The mentally ill in prison
Loss of Benefits upon Release has drastic impacts
Pressed by rising costs, America's states are scrambling for
ways to keep millions of people who are released from jails and prisons each
year from coming back. An obvious first step would be to abolish senselessly
punitive laws that make it difficult for felons to reconstruct their lives, like
those in all 50 states that bar former convicts from occupations that have
nothing at all to do with their crimes. Another prudent step would be to create
high- quality programs that provide newly released people with counseling and
job placement. Perhaps most crucially, those who qualify need assistance in
getting back their federal disability and Medicaid benefits; inmates typically
lose such benefits when they find themselves locked up for 30 days or more.

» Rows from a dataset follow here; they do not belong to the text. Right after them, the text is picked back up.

import Literature.MathematicalPhysics.QuantumFieldTheory.Balaban1983to89.B5Display136Torus
import Literature.MathematicalPhysics.QuantumFieldTheory.Balaban1983to89.B4Sect5Torus

/-!
# (1.137) of Bałaban [5] for the concrete scalar torus tower: the model-evident hypotheses DISCHARGED

B5 = T. Bałaban, *Propagators and renormalization transformations for lattice gauge theories. I*,
Commun. Math. Phys. **95** (1984) 17–40 [cite: Balaban1984PropagatorsI]; [4] = CMP **89** (1983) 571–597
[cite: Balaban1983RegularityDecay].
Cell records: GAPS G-pv07-5 (residues R1–R4), C-pv07-19/20 (`B5Display136Torus`), this module = node
G-pv07-5c (b2b-balaban-pv07-g6); v1.1 = DOCFIX only (XREAD C-pv15g5-3 D1/D2: title line, p. 39 locator; GAPS
C-pv07-30).  value = kernel certificate for a by-reference step, NOT summit progress.

## What this module does

`B5Ineq137.ineq137_of_display136` (b05 lineage) derives the pointwise estimate (1.137) of B5 p. 40 from the
operator identity (1.136), the located leaf `Leaf235to237` (the decay estimates of [4] Lemma 2.4 /
(2.35)–(2.37) read on the whole torus — B5 p. 39: *"We use Lemma 2.4 of that paper and the equality (2.34) with □
replaced by the whole torus"*) and three packages of MODEL-EVIDENT HYPOTHESES invisible to the abstract carrier
`B5Ineq137.ScaleData`: `Geometry` (non-negativity and the triangle inequality of the three distances, two cube
facts), `RowSums` (unit-lattice row sums and the Riemann sum of the display, uniformly in the scale) and `NormFacts`
(the sup and Hölder norms (1.108)–(1.109)).  `B5Display136Torus` (pv07-g6) proved (1.136) for the CONCRETE scalar
torus tower of `B1RG242Torus` (`display136_of_tower`) but still took `Geometry`, `RowSums`, `NormFacts` as
hypotheses (`ineq137_of_tower`), its auxiliary data `Aux` (norms, distances, cubes) being free parameters.

Here the auxiliary data are made CONCRETE and the three packages become KERNEL THEOREMS:
* §1–§2: the tori `T^{(j)} = Site P j` are read as `B4Sect5Torus.TSite`s (`siteEquiv`), with the sup torus distance
  `T P j` in lattice units (a genuine metric: `T_triangle`, `eq_of_T_eq_zero`; row sums `rowSum_T_le` from
  `B4Sect5Torus.torusSum_le`, uniformly in the torus); the CORNER REPRESENTATIVE `fine P i y ∈ T^{(0)}` of a coarse
  site (coordinates `L^i y_μ`; `T_fine_fine`: distances scale exactly by `L^i`) and the BLOCK MAP `blk`
  (`T_blk_le`: a fine point is within `L^j − 1` of the corner of its block);
* §3: the distances of (1.136)–(1.137) in η-units, η = L^{−k} (k = `S.k`): `distX x x′ = L^{−k}T(x,x′)` on T_η,
  `dXU j x y = L^{−j}T(x, fine y)` (= |(L^jη)^{−1}x − y|) and `dUU j y y′ = L^{−j}T(fine y, fine y′)` (= |y − y′| of
  `T₁^{(j)}`, `dUU_level`), for points `y` of the disjoint union of all unit lattices; THEOREMS: `tri` (the triangle
  inequality of `Geometry`), `rowXU_le` / `rowUU_le` (≤ `e^{κ}K_d(κ)`, via the key lemma `rowFine_le`:
  |L^{−j}p − y| ≥ |blk p − y|_{T^{(j)}} − 1), `lat_le` (the Riemann sum ≤ `Λ = (1 + 2/κ)(4d/κ + 2)^d`, from
  `(1 + u)e^{−κu} ≤ (1 + 2/κ)e^{−κu/2}` and `L^{−jd}K_d(κ/(2L^j)) ≤ (4d/κ + 2)^d`);
* §4: the norms on scalar functions of T_η — B5 p. 35 [PDF 19] (1.108) *"|A| = max_μ sup_x |A_μ(x)|"* and (1.109)
  *"‖A‖_α = max_μ sup_{x,x′:|x−x′|≤1} |x − x′|^{−α}|A_μ(x) − A_μ(x′)|"* read for one component: `supN`, `holN`
  (finite sups); THEOREMS `le_supN`, `holder_le` (`NormFacts`);
* §5: `aux` = these data + the two remaining free inputs (the cube relation `x ∈ Δ̃(y)` towards the ABSTRACT sites
  `S.Site` of `B5.Setting`, and the component map `J ↦ J_ν`); `geometry` (cube facts = hypothesis `CubeFacts`),
  `rowSums`, `normFacts`; **`ineq137_torus`**: (1.137) for the concrete tower from `Leaf235to237` + `CubeFacts` only,
  with explicit constants (`R = e^{δ′₀/4}K_d(δ′₀/4)`, `Λ = Lam d (δ′₀/4)`, `δ = ½δ′₀`);
* §6: the MODEL cube relation — B5 p. 35 [PDF 19]: *"To describe decay properties we use two families of cubes, both
  parametrized by points of the unit lattice T₁^{(k)}. Cubes Δ(y) are simply unit cubes of T_η, or Δ(y) = B^k(y),
  y ∈ T₁^{(k)}. Cubes Δ̃(y) are sums of 2^d unit cubes having the point y as a corner, thus they are cubes of size 2
  and with a center at y."* — `modelCube σ x y :⇔ T(x, fine (σ y)) ≤ L^k` (the closed sup-ball of radius 1 in
  η-units about the corner representative of `σ y`) for a map `σ : S.Site → T^{(k)}`; if `σ` is ISOMETRIC for
  `S.dist` the two cube facts hold with `c = 2` (`cubeFacts_model`, triangle inequality), whence
  **`ineq137_torus_model`**: (1.137) from the located leaf ALONE, given the identification `σ`.

## What is NOT proved here (located, unchanged)

(i) `Leaf235to237` — the decay estimates of [4] Lemma 2.4 on the torus for the kernels K0–K3 of the concrete tower
(residue (R3) of G-pv07-5: printed for parallelepipeds with Neumann conditions; torus engine `B4Sect5Torus`); it is a
HYPOTHESIS of both final theorems, exactly as in `B5Ineq137`.  (ii) The identification of `B5.Setting`'s abstract
unit-lattice sites and distance with `T^{(k)}` and its sup torus distance (`σ`, `hσ`), resp. the cube facts for an
arbitrary cube relation (`CubeFacts`): `B5.Setting` is an abstract 22-field record, so this link cannot be a theorem
about the torus alone.  (iii) Nothing about U ≠ 1 (residue (R2)).  No cited fact is added by this module; every
`[cite:]` tag below documents provenance of a DEFINITION's reading, all theorems are kernel-proved.

## Conventions (DIVERGENCE D-pv07.17)

(a) Distances are the SUP (ℓ^∞) torus distances of `B4Sect5Torus` (F2: the papers do not fix ℓ¹/ℓ^∞; the sup metric
makes "cubes of size 2" closed balls of radius 1 and carries the uniform row-sum engine `torusSum_le`); `Setup`'s ℓ¹
`Site.tdist` is not used.  (b) A unit-lattice point `y ∈ T₁^{(j)}` is placed in the fine torus at the CORNER of its
block (F3, `fine`), so |(L^jη)^{−1}x − y| is the distance to the block corner; B5's "center at y" for Δ̃(y) is then
literal (Δ̃(y) = the 2^d blocks around the corner point).  (c) `modelCube` is the CLOSED ball (it contains the upper
faces that the half-open blocks exclude): as Δ̃ enters (1.137) only through the hypotheses x ∈ Δ̃(y), supp f ⊂ Δ̃(y′),
the closed-ball statement implies the printed one.  (d) η = L^{−S.k} is declared by `distX` (only relative scales
enter (1.137)); the levels used are `j < S.k ≤ m + K + 1` (`ineq137_torus`; `≤ m + K` in §6, where `T^{(S.k)}` itself
is needed), all genuine tori of `Params`; `d ≥ 1` (`Params.hd`) is used in `lat_le`.  (e) Constants are explicit but
not optimised.
-/

namespace Literature.MathematicalPhysics.QuantumFieldTheory.Balaban1983to89

namespace B5Ineq137Torus

open B4TorusKernel.MultiPeriod (circAbs circAbs_nonneg circAbs_le_abs)

noncomputable section

variable (P : Params)

/-! ## §1 The tori T^{(j)} as `TSite`s and their sup torus distance -/

/-- The period vector of `T^{(j)}`: `sitesPerDir j` in every direction. [folklore] -/
def Nv (j : ℕ) : Fin P.d → ℕ := fun _ => P.sitesPerDir j

/-- Every period is `≥ 1`. [folklore] -/
theorem Nv_pos (j : ℕ) : ∀ i, 1 ≤ Nv P j i := fun _ => (P.one_lt_sitesPerDir j).le

variable {P} in
/-- A site of `T^{(j)}` read as a point of the `TSite` torus with the same periods (coordinates `val`). [folklore] -/
def toT {j : ℕ} (x : Site P j) : B4Sect5Torus.TSite P.d (Nv P j) := fun μ => ⟨(x μ).val, ZMod.val_lt (x μ)⟩

/-- `toT` is injective. [folklore] -/
theorem toT_injective (j : ℕ) : Function.Injective (toT (P := P) (j := j)) := by
  intro x y h
  funext μ
  have hμ := congrArg (fun t : B4Sect5Torus.TSite P.d (Nv P j) => (t μ).val) h
  exact ZMod.val_injective _ hμ

/-- `toT` is a bijection `Site P j ≃ TSite`. [folklore] -/
def siteEquiv (j : ℕ) : Site P j ≃ B4Sect5Torus.TSite P.d (Nv P j) where
  toFun := toT
  invFun t := fun μ => ((t μ).val : ZMod (P.sitesPerDir j))
  left_inv x := by
    funext μ
    exact ZMod.natCast_zmod_val (x μ)
  right_inv t := by
    funext μ
    apply Fin.ext
    show (((t μ).val : ZMod (P.sitesPerDir j))).val = (t μ).val
    rw [ZMod.val_natCast]
    exact Nat.mod_eq_of_lt (t μ).isLt

/-- **The sup torus distance of `T^{(j)}` in lattice units** (`max_μ dist(x_μ − y_μ, N_jℤ)`, real-valued). [folklore] -/
def T (j : ℕ) (x y : Site P j) : ℝ := B4Sect5Torus.tdist (Nv P j) (toT x) (toT y)

/-- `T ≥ 0`. [folklore] -/
theorem T_nonneg (j : ℕ) (x y : Site P j) : 0 ≤ T P j x y := B4Sect5Torus.tdist_nonneg _ _ _

/-- `T` is symmetric. [folklore] -/
theorem T_symm (j : ℕ) (x y : Site P j) : T P j x y = T P j y x := B4Sect5Torus.tdist_symm (Nv_pos P j) _ _

/-- `T x x = 0`. [folklore] -/
theorem T_self (j : ℕ) (x : Site P j) : T P j x x = 0 := B4Sect5Torus.tdist_self _ _

/-- The triangle inequality for `T`. [folklore] -/
theorem T_triangle (j : ℕ) (x y z : Site P j) : T P j x z ≤ T P j x y + T P j y z :=
  B4Sect5Torus.tdist_triangle (Nv_pos P j) _ _ _

/-- `T` is a genuine metric: distance `0` forces equality (pattern of `B6BondEliminationTorus.eq_of_tdist_eq_zero`).
[folklore] -/
theorem eq_of_T_eq_zero {j : ℕ} {x y : Site P j} (h : T P j x y = 0) : x = y := by
  apply toT_injective P j
  funext i
  have hP := Nv_pos P j
  have h1 := B4Sect5Torus.circAbs_le_tdist hP (toT x) (toT y) i
  unfold T at h
  rw [h] at h1
  have h2 := circAbs_nonneg (hP i) ((((toT x) i).val : ℤ) - (((toT y) i).val : ℤ))
  have h3 : circAbs (Nv P j i) ((((toT x) i).val : ℤ) - (((toT y) i).val : ℤ)) = 0 :=
    le_antisymm (by exact_mod_cast h1) h2
  unfold B4TorusKernel.MultiPeriod.circAbs at h3
  have hPi : (0 : ℤ) < (Nv P j i : ℤ) := by exact_mod_cast hP i
  have hlt : ((((toT x) i).val : ℤ) - (((toT y) i).val : ℤ)) % (Nv P j i : ℤ) < (Nv P j i : ℤ) :=
    Int.emod_lt_of_pos _ hPi
  have hnn : 0 ≤ ((((toT x) i).val : ℤ) - (((toT y) i).val : ℤ)) % (Nv P j i : ℤ) := Int.emod_nonneg _ hPi.ne'
  have hmod : ((((toT x) i).val : ℤ) - (((toT y) i).val : ℤ)) % (Nv P j i : ℤ) = 0 := by
    rcases min_choice (((((toT x) i).val : ℤ) - (((toT y) i).val : ℤ)) % (Nv P j i : ℤ))
      ((Nv P j i : ℤ) - ((((toT x) i).val : ℤ) - (((toT y) i).val : ℤ)) % (Nv P j i : ℤ)) with hm | hm <;>
      rw [hm] at h3 <;> omega
  have hx : (((toT x) i).val : ℤ) < (Nv P j i : ℤ) := by exact_mod_cast ((toT x) i).isLt
  have hy : (((toT y) i).val : ℤ) < (Nv P j i : ℤ) := by exact_mod_cast ((toT y) i).isLt
  have hdvd : (Nv P j i : ℤ) ∣ ((((toT x) i).val : ℤ) - (((toT y) i).val : ℤ)) := Int.dvd_of_emod_eq_zero hmod
  have heq : (((toT x) i).val : ℤ) = (((toT y) i).val : ℤ) := by
    rcases hdvd with ⟨k, hk⟩
    have hk0 : k = 0 := by
      by_contra hne
      rcases lt_or_gt_of_ne hne with hlt' | hgt'
      · nlinarith
      · nlinarith
    rw [hk0, mul_zero, sub_eq_zero] at hk
    exact hk
  exact Fin.ext (by exact_mod_cast heq)

/-- Row sums over `T^{(j)}` at any rate `a > 0` are bounded by `K_d(a)`, uniformly in the torus
(`B4Sect5Torus.torusSum_le` through `siteEquiv`). [folklore] -/
theorem rowSum_T_le (j : ℕ) {a : ℝ} (ha : 0 < a) (x : Site P j) :
    ∑ y : Site P j, Real.exp (-(a * T P j x y)) ≤ B4Sect5Proof.latticeConst P.d a := by
  have h := B4Sect5Torus.torusSum_le P.d (Nv_pos P j) ha (toT x)
  calc ∑ y : Site P j, Real.exp (-(a * T P j x y))
      = ∑ t : B4Sect5Torus.TSite P.d (Nv P j), Real.exp (-(a * B4Sect5Torus.tdist (Nv P j) (toT x) t)) :=
        Fintype.sum_equiv (siteEquiv P j) _ _ (fun y => rfl)
    _ ≤ B4Sect5Proof.latticeConst P.d a := h

/-! ## §2 Fine-lattice representatives of the coarse sites and the block map -/

/-- `L^i · N_i = N_0` for `i ≤ m + K`. [folklore] -/
theorem pow_mul_sitesPerDir {i : ℕ} (hi : i ≤ P.m + P.K) : P.L ^ i * P.sitesPerDir i = P.sitesPerDir 0 := by
  unfold Params.sitesPerDir
  rw [Nat.sub_zero, mul_left_comm, ← pow_add, Nat.add_sub_cancel' hi]

/-- The CORNER REPRESENTATIVE of a site `y ∈ T^{(i)}` in the finest torus `T^{(0)}`: coordinates `L^i · y_μ`
(the corner-anchored blocks of `TorusGeometry`, DIVERGENCE F3, iterated `i` times). [folklore] -/
def fine (i : ℕ) (y : Site P i) : Site P 0 := fun μ => ((P.L ^ i * (y μ).val : ℕ) : ZMod (P.sitesPerDir 0))

/-- Coordinates of the corner representative: `L^i · y_μ` (no wrap-around for `i ≤ m + K`). [folklore] -/
theorem fine_val {i : ℕ} (hi : i ≤ P.m + P.K) (y : Site P i) (μ : Fin P.d) :
    (fine P i y μ).val = P.L ^ i * (y μ).val := by
  unfold fine
  rw [ZMod.val_natCast]
  apply Nat.mod_eq_of_lt
  calc P.L ^ i * (y μ).val < P.L ^ i * P.sitesPerDir i :=
        Nat.mul_lt_mul_of_pos_left (ZMod.val_lt (y μ)) (pow_pos P.L_pos i)
    _ = P.sitesPerDir 0 := pow_mul_sitesPerDir P hi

The loss of benefits is especially devastating for the mentally ill, who make up
one-sixth of the prison population and who are particularly susceptible to
recidivism. Most of them get psychiatric drugs and treatment for the first time
in jail. They often improve quickly, but deteriorate just as fast when they are
released without being re-enrolled in federal disability programs or Medicaid,
which would give them access to medication and psychiatric care. Homeless,
delusional and out of control, they are inevitably rearrested for behaviors
related to their illnesses. Many of them come back to jail so regularly that
corrections workers call them "frequent fliers."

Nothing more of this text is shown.